A cubic function is a polynomial function of degree three, and it can be expressed in the form \( y = ax^3 + bx^2 + cx + d \). Each of the coefficients \( a, b, c, \) and \( d \) are constants, and \( a eq 0 \). In this exercise, we have the function \( y = x^3 - 2x^2 - x + 2 \). This function's graph has distinct properties that are crucial for graph sketching.

• Intercepts: Find the y-intercept by setting \( x = 0 \), resulting in \( y = 2 \). For x-intercepts, solve the equation \( x^3 - 2x^2 - x + 2 = 0 \).
• Behavior at Extremes: As \( x \to \pm \infty \), the cubic function behaves similarly to \( y = x^3 \), demonstrating that the graph increases without bound at both extremes.
• Critical Points: To identify turning points, compute the derivative \( y' = 3x^2 - 4x - 1 \), and set it to zero to find values where the direction of the curve changes.

A cubic graph typically exhibits a serpentine shape, potentially intersecting the x-axis up to three times, depending on the roots of the equation.

Quadratic functions are polynomial functions of degree two and have the general form \( y = ax^2 + bx + c \). For this exercise, the quadratic is \( y = -x^2 + 5x + 2 \). Quadratics form parabolas that can open upwards or downwards depending on the sign of \( a \).

• Intercepts: The y-intercept for this function is \( y = 2 \) when \( x = 0 \). X-intercepts are found by setting \( y = 0 \), solving the quadratic \( -x^2 + 5x + 2 = 0 \).
• Vertex: The vertex is the highest or lowest point of the parabola, calculated as \( x = -\frac{b}{2a} \). For our equation, this is \( x = 2.5 \).

This function forms a downward-opening parabola, indicating that the vertex is a maximum point. The behavior of the graph is guided by these characteristics.

Intersection points are locations on the graph where two functions have the same value of \( y \) for the same \( x \). In simple terms, they are where the graphs overlap. Finding these points involves setting the two function equations equal to each other and solving for \( x \).
To determine the intersection of \( y = x^3 - 2x^2 - x + 2 \) and \( y = -x^2 + 5x + 2 \), set the equations equal: \( x^3 - 2x^2 - x + 2 = -x^2 + 5x + 2 \). Simplifying gives \( x^3 - x^2 - 6x = 0 \).

• Factor and solve \( x(x^2 - x - 6) = 0 \).
• Solutions are \( x = 0 \), \( x = 3 \), or \( x = -2 \).

Substituting these \( x \)-values into either original equation yields the corresponding y-values, thus giving the intersection points: \((0, 2)\), \((3, 8)\), \((-2, -12)\). These points are crucial as they represent the values where both graphs meet.

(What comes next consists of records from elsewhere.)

import Summits.NavierStokesRegularity.NavierStokesRegularity.Theorems.RootDecompLiouvilleHorizonHorizonCompactness
import Summits.NavierStokesRegularity.NavierStokesRegularity.Theorems.RootDecompLiouvilleHorizonKills
import Summits.NavierStokesRegularity.NavierStokesRegularity.Theorems.RootDecompLiouvilleHorizonTypeIGradientFloor
import HarnessLib

/-!
# Route `RootDecompLiouvilleHorizon` (N22): the TOP RUNG `SmoothingRung` (stmt-NavierStokesRegularity-32322), the bridge
# B♯ `RecordZoomBridge` (stmt-32032) and the `Assembly` (stmt-32034) — PROVED; and the bottom of the ladder:
# `ClayHorizon`, `BlowupHorizon` ⟸ (L) `TypeIliouvilleL` by theorem

With CPT `HorizonCompactness` a theorem (`RootDecompLiouvilleHorizonHorizonCompactness.horizonCompactness_proof`) and
K1/K2/G landed (`RootDecompLiouvilleHorizonKills`, `RootDecompLiouvilleHorizonTypeIGradientFloor`), the horizon ladder
of the node `NavierStokesRegularity ⟸ BlowupHorizon ∧ TypeIGradientFloor ∧ NoRecordEulerianTypeII` closes at both ends:

* §1 TOP RUNG `smoothingRung_proof : SmoothingRung` (KNSS 2009 §4 smoothing, k = 1): there are `ε₀ > 0` and `S = 4`
  such that every Clay-class solution bounded by `M` on `(0, t] × ℝ³` with `4ν ≤ M²t` has `ν‖∇u(t)(y)‖ ≤ ε₀M²`
  everywhere — normalise about `(t, y)` (`zoomN_window`), bound the gradient of the normalised field uniformly on
  `[−1, 0)` by the uniform end-of-window bound (`exists_uniform_end_gradient_bound`: KNSS (4.10) with k = 1 on time
  translates), pass to the end time by interior-time continuity (`zoomN_continuousAt_fderiv`) and undo the scaling
  (`zoomN_norm_fderiv_centre`).
* §2 B♯ `recordZoomBridge_proof : RecordZoomBridge`: the records of a record-viscous blow-up are exactly the
  witnesses CPT consumes (`RootDecompLiouvilleHorizonKills.exists_viscous_record_window`; port of the lens kernel
  `recordZoomBridge_of_compactness`), so B♯ ⟸ CPT ⟸ ⊤.
* §3 THE BOTTOM OF THE LADDER IS (L): `clayHorizon_of_typeIliouvilleL : TypeIliouvilleL → ClayHorizon` ((L) kills the
  non-constant bounded ancient mild solution CPT produces), `blowupHorizon_of_clayHorizon`,
  `blowupHorizon_of_typeIliouvilleL`, and the route's `Assembly` `(L) → B♯ → E♯ → NavierStokesRegularity`
  (`rootDecompLiouvilleHorizon_assembly_proof`, through the deciding theorem `closes` with G, K1, K2 supplied by the
  kernel). After this file the open mathematics under N22 is exactly (L) `TypeIliouvilleL` (stmt-10661, the KNSS
  Liouville conjecture) and the declared residual E♯ `NoRecordEulerianTypeII` (stmt-32033); `BlowupHorizon` (stmt-32317)
  stays separately attackable rung by rung below (L).

Def-free; axioms ⊆ {propext, Classical.choice, Quot.sound}.
Sources: [KochNadirashviliSereginSverak2009] arXiv:0709.3599 §1 (conjecture (L)), §4 (4.10), §6 (Prop 6.1, Thm 6.2);
Seregin 2014 lecture notes pp. 111–113. Lens provenance: decomp-ns lens 5, gen 22 (HOME/decomp-ns-lens-5/NODE-g22.md §4c).
-/

set_option linter.dupNamespace false

noncomputable section

open MeasureTheory Set Function Filter TopologicalSpace Metric
open scoped Topology ContDiff

namespace Summit.NavierStokesRegularity.NavierStokesRegularity.Theorems.RootDecompLiouvilleHorizonLadderTop

open Literature.Analysis Literature.Analysis.FluidPDE
open Summit.NavierStokesRegularity.NavierStokesRegularity.Theorems
open Summit.NavierStokesRegularity.NavierStokesRegularity.Theorems.RootDecompLiouvilleHorizonHorizonCompactnessTools
open Summit.NavierStokesRegularity.NavierStokesRegularity.Theses.RootDecompLiouvilleHorizon

/-! ### §1 The top rung -/

/-- **Uniform gradient bound near the end of the window** (KNSS 2009 (4.10), k = 1, through the tree's
`exists_norm_iteratedFDeriv_le_of_bounded` applied to time translates): there is `K₁ ≥ 0` with
`‖∇v(σ)(x)‖ ≤ K₁` for `σ ∈ [−1, 0)` and every continuous, weakly divergence-free, Oseen-mild field on
`(A, 0)`, `A ≤ −4`, bounded by `1`. [cite: KochNadirashviliSereginSverak2009, §4 (4.10) (arXiv:0709.3599 p. 8)] -/
theorem exists_uniform_end_gradient_bound :
    ∃ K₁ : ℝ, 0 ≤ K₁ ∧
      ∀ ⦃A : ℝ⦄ ⦃v : ℝ → EuclideanSpace ℝ (Fin 3) → EuclideanSpace ℝ (Fin 3)⦄, A ≤ -4 →
        ContinuousOn (uncurry v) (Ioo A 0 ×ˢ univ) →
        (∀ t ∈ Ioo A 0, IsWeaklyDivFree (v t)) →
        (∀ s t : ℝ, A < s → s < t → t < 0 → ∀ x,
          v t x = UnboundedOperators.heatExtension (v s) (t - s) x - oseenDuhamel 1 s v v t x) →
        (∀ t ∈ Ioo A 0, ∀ x, ‖v t x‖ ≤ 1) →
        ∀ σ ∈ Ico (-1 : ℝ) 0, ∀ x, ‖fderiv ℝ (v σ) x‖ ≤ K₁ := by
  obtain ⟨K, hK⟩ := TypeIliouvilleNoTypeII.ImmortalZoom.exists_norm_iteratedFDeriv_le_of_bounded
    (1 : ℝ) 1 (a := -3) (b := 0) (δ := 1) (by norm_num) one_pos
  refine ⟨max K 0, le_max_right _ _, fun A v hA hc hdiv hmild hbd σ hσ x => ?_⟩
  obtain ⟨hc', hdiv', hmild', hbd'⟩ := window_translate hc hdiv hmild hbd (σ / 2)
  have h := hK (A := A - σ / 2) (B := 0 - σ / 2) (by linarith [hσ.1]) (by linarith [hσ.2])
    hc' hdiv' hmild' hbd' (σ / 2) ⟨by linarith [hσ.1], by linarith [hσ.2]⟩ x
  rw [add_halves] at h
  rw [← norm_iteratedFDeriv_zero (𝕜 := ℝ) (f := fderiv ℝ (v σ)), norm_iteratedFDeriv_fderiv]
  exact h.trans (le_max_left _ _)

/-- **TOP RUNG `SmoothingRung` (item stmt-NavierStokesRegularity-32322) — PROVED** (KNSS smoothing, k = 1):
with `S = 4`, every Clay-class solution bounded by `M` on `(0, t] × ℝ³` with `4ν ≤ M²t` has
`ν‖∇u(t)(y)‖ ≤ ε₀ M²` for all `y`, `ε₀ = K₁ + 1`. [cite: KochNadirashviliSereginSverak2009, §4 (4.10) (arXiv:0709.3599 p. 8)] -/
theorem smoothingRung_proof : SmoothingRung := by
  obtain ⟨K₁, hK₁0, hK₁⟩ := exists_uniform_end_gradient_bound
  refine ⟨K₁ + 1, by linarith, 4, by norm_num, ?_⟩
  intro ν T hν hT u p hsol hLH hdec t ht M hS hbd y
  have hM0 : 0 ≤ M := (norm_nonneg _).trans (hbd t ⟨ht.1, le_rfl⟩ y)
  rcases hM0.eq_or_lt with h0 | hM
  · have hu0 : u t = fun _ => 0 := funext fun z => by
      have hz := hbd t ⟨ht.1, le_rfl⟩ z
      rw [← h0] at hz
      exact norm_le_zero_iff.1 hz
    subst h0
    rw [hu0]
    simp
  · set R : ℝ := ν / M with hRdef
    set α : ℝ := R / ν with hαdef
    set β : ℝ := R ^ 2 / ν with hβdef
    have hβν : β = ν / M ^ 2 := by
      simp only [hβdef, hRdef]
      field_simp
    have hβ0 : 0 < β := by rw [hβν]; positivity
    obtain ⟨hc, hdiv, hmild, hb1⟩ :=
      zoomN_window (y := y) hν hsol hLH hdec ht hM hbd hRdef hαdef hβdef
    have hA : -(t / β) ≤ -4 := by
      have h1 : 4 * β ≤ t := by
        rw [hβν]
        calc 4 * (ν / M ^ 2) = 4 * ν / M ^ 2 := by ring
          _ ≤ M ^ 2 * t / M ^ 2 := div_le_div_of_nonneg_right hS (by positivity)
          _ = t := mul_div_cancel_left₀ t (pow_ne_zero 2 hM.ne')
      have h2 : 4 ≤ t / β := by rwa [le_div_iff₀ hβ0]
      linarith
    have hgrad : ∀ σ ∈ Ico (-1 : ℝ) 0, ‖fderiv ℝ ((α • stPull β R t y u) σ) 0‖ ≤ K₁ := fun σ hσ =>
      hK₁ hA hc hdiv hmild hb1 σ hσ 0
    have hcont : Tendsto (fun σ => fderiv ℝ ((α • stPull β R t y u) σ) 0) (𝓝[<] 0)
        (𝓝 (fderiv ℝ ((α • stPull β R t y u) 0) 0)) :=
      (zoomN_continuousAt_fderiv (R := R) (α := α) (β := β) (y := y) hsol ht).tendsto.mono_left
        nhdsWithin_le_nhds
    have hle : ‖fderiv ℝ ((α • stPull β R t y u) 0) 0‖ ≤ K₁ := by
      refine le_of_tendsto hcont.norm ?_
      filter_upwards [Ioo_mem_nhdsLT (show (-1 : ℝ) < 0 by norm_num)] with σ hσ
      exact hgrad σ ⟨hσ.1.le, hσ.2⟩
    rw [zoomN_norm_fderiv_centre (β := β) (y := y) hν hsol ht hM hRdef hαdef] at hle
    have hM2 : 0 < M ^ 2 := by positivity
    rw [div_mul_eq_mul_div, div_le_iff₀ hM2] at hle
    nlinarith [hle, hM2]

/-! ### §2 The bridge B♯ from CPT -/

/-- **CPT covers B♯**: the records of a record-viscous blow-up are exactly the witnesses CPT asks for
(port of the lens kernel `recordZoomBridge_of_compactness`, HorizonLadder.lean §6). [cite: KochNadirashviliSereginSverak2009, §6 (arXiv:0709.3599 p. 13)] -/
theorem recordZoomBridge_of_horizonCompactness (hC : HorizonCompactness) : RecordZoomBridge := by
  intro ν T hν hT u p hmax hLH hdec hH
  obtain ⟨R, hR⟩ := hH
  have hRpos : 0 < R := by
    by_contra hle
    push Not at hle
    obtain ⟨t, x, hx1, -, y, hvis⟩ := hR.exists
    have hg : 0 ≤ ν * ‖fderiv ℝ (u t) y‖ := by positivity
    have h1 : R * ν * ‖fderiv ℝ (u t) y‖ ≤ 0 := by
      have : R * (ν * ‖fderiv ℝ (u t) y‖) ≤ 0 := mul_nonpos_of_nonpos_of_nonneg hle hg
      simpa [mul_assoc] using this
    nlinarith [hvis, h1, hx1]
  have hε : (0 : ℝ) < 1 / (8 * R) := by positivity
  refine hC (1 / (8 * R)) hε fun S _hS => ?_
  obtain ⟨t, ht, x, hx1, hrec, ⟨y, hvis⟩, hwin⟩ :=
    RootDecompLiouvilleHorizonKills.exists_viscous_record_window hν hT hmax hLH hdec hR S
  refine ⟨ν, T, hν, hT, u, p, hmax.1, hLH, hdec, t, ht, 2 * ‖u t x‖, hwin, hrec, y, ?_⟩
  have ha2 : 1 ≤ ‖u t x‖ ^ 2 := by nlinarith
  have key : 1 / (8 * R) * (2 * ‖u t x‖) ^ 2 = ‖u t x‖ ^ 2 / (2 * R) := by
    field_simp
    ring
  rw [key, div_lt_iff₀ (by positivity)]
  nlinarith [hvis, ha2, hRpos]

/-- **B♯ `RecordZoomBridge` (item stmt-NavierStokesRegularity-32032) — PROVED** (CPT is a theorem). [cite: KochNadirashviliSereginSverak2009, §6 Thm 6.2 (arXiv:0709.3599 p. 13)] -/
theorem recordZoomBridge_proof : RecordZoomBridge :=
  recordZoomBridge_of_horizonCompactness RootDecompLiouvilleHorizonHorizonCompactness.horizonCompactness_proof

/-! ### §3 The bottom of the ladder is (L) -/

/-- (L) and CPT give every rung of the Clay-class horizon (lens kernel `clayHorizon_of_L_compactness`). [cite: KochNadirashviliSereginSverak2009, §1 and §6 (arXiv:0709.3599 pp. 2, 13)] -/
theorem clayHorizon_of_typeIliouvilleL_horizonCompactness (hL : TypeIliouvilleL) (hC : HorizonCompactness) :
    ClayHorizon := by
  intro ε hε
  by_contra h
  push Not at h
  obtain ⟨w, hw, hmeas, s, hs, hnc⟩ := hC ε hε h
  exact hnc (hL w hw hmeas s hs)

/-- **Q `ClayHorizon` ⟸ (L)** (CPT is a theorem). [cite: KochNadirashviliSereginSverak2009, §1 (arXiv:0709.3599 p. 2)] -/
theorem clayHorizon_of_typeIliouvilleL (hL : TypeIliouvilleL) : ClayHorizon :=
  clayHorizon_of_typeIliouvilleL_horizonCompactness hL
    RootDecompLiouvilleHorizonHorizonCompactness.horizonCompactness_proof

/-- **Q ⟹ Q♭** (a maximal smooth solution is classical on `[0, T)`). [folklore] -/
theorem blowupHorizon_of_clayHorizon (hQ : ClayHorizon) : BlowupHorizon := fun ε hε => by
  obtain ⟨S, hS, hr⟩ := hQ ε hε
  exact ⟨S, hS, fun ν T hν hT u p hmax => hr ν T hν hT u p hmax.1⟩

/-- **Q♭ `BlowupHorizon` ⟸ (L)**. [cite: KochNadirashviliSereginSverak2009, §1 (arXiv:0709.3599 p. 2)] -/
theorem blowupHorizon_of_typeIliouvilleL (hL : TypeIliouvilleL) : BlowupHorizon :=
  blowupHorizon_of_clayHorizon (clayHorizon_of_typeIliouvilleL hL)

/-- **Q ⟹ the top rung** (trivially, `ε₀ = 1`). [folklore] -/
theorem smoothingRung_of_clayHorizon (hQ : ClayHorizon) : SmoothingRung := ⟨1, one_pos, hQ 1 one_pos⟩

/-- **The route's `Assembly` (item stmt-NavierStokesRegularity-32034) — PROVED**: `(L) → B♯ → E♯ → Clay (A)`
through the deciding theorem `closes`, with Q♭ from (L) (§3), G (`typeIGradientFloor_proof`), K1/K2
(`horizonRecordKill_proof`, `horizonTypeIKill_proof`) supplied by the kernel; B♯ is not even needed.
[cite: KochNadirashviliSereginSverak2009, §6 Thm 6.2 (arXiv:0709.3599 p. 13)] -/
theorem rootDecompLiouvilleHorizon_assembly_proof : Assembly := fun hL _hB hE =>
  closes (blowupHorizon_of_typeIliouvilleL hL)
    RootDecompLiouvilleHorizonTypeIGradientFloor.typeIGradientFloor_proof hE
    RootDecompLiouvilleHorizonKills.horizonRecordKill_proof
    RootDecompLiouvilleHorizonKills.horizonTypeIKill_proof

end Summit.NavierStokesRegularity.NavierStokesRegularity.Theorems.RootDecompLiouvilleHorizonLadderTop

end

Graph sketching involves plotting a function on a set of axes to visualize its behavior. For polynomial functions, like cubic and quadratic, understanding the traits like intercepts, critical points, and general shape assists in drawing accurate graphs. Graph sketching is a powerful tool that can reveal intersections and the overall flow of the functions.

• Identify intercepts and plot them on the axes. They provide preliminary points to begin sketching.
• Determine the direction and shape related to the leading term (for cubic, it can be serpentine; for quadratic, a parabola).
• Use turning points and vertex information to guide the pathway of the curve.

Ensure the essential features, such as correct steepness and orientation, match the functions' expectations. By sketching, the intersection points visually become evident, supporting both qualitative understanding and quantitative analysis of solutions.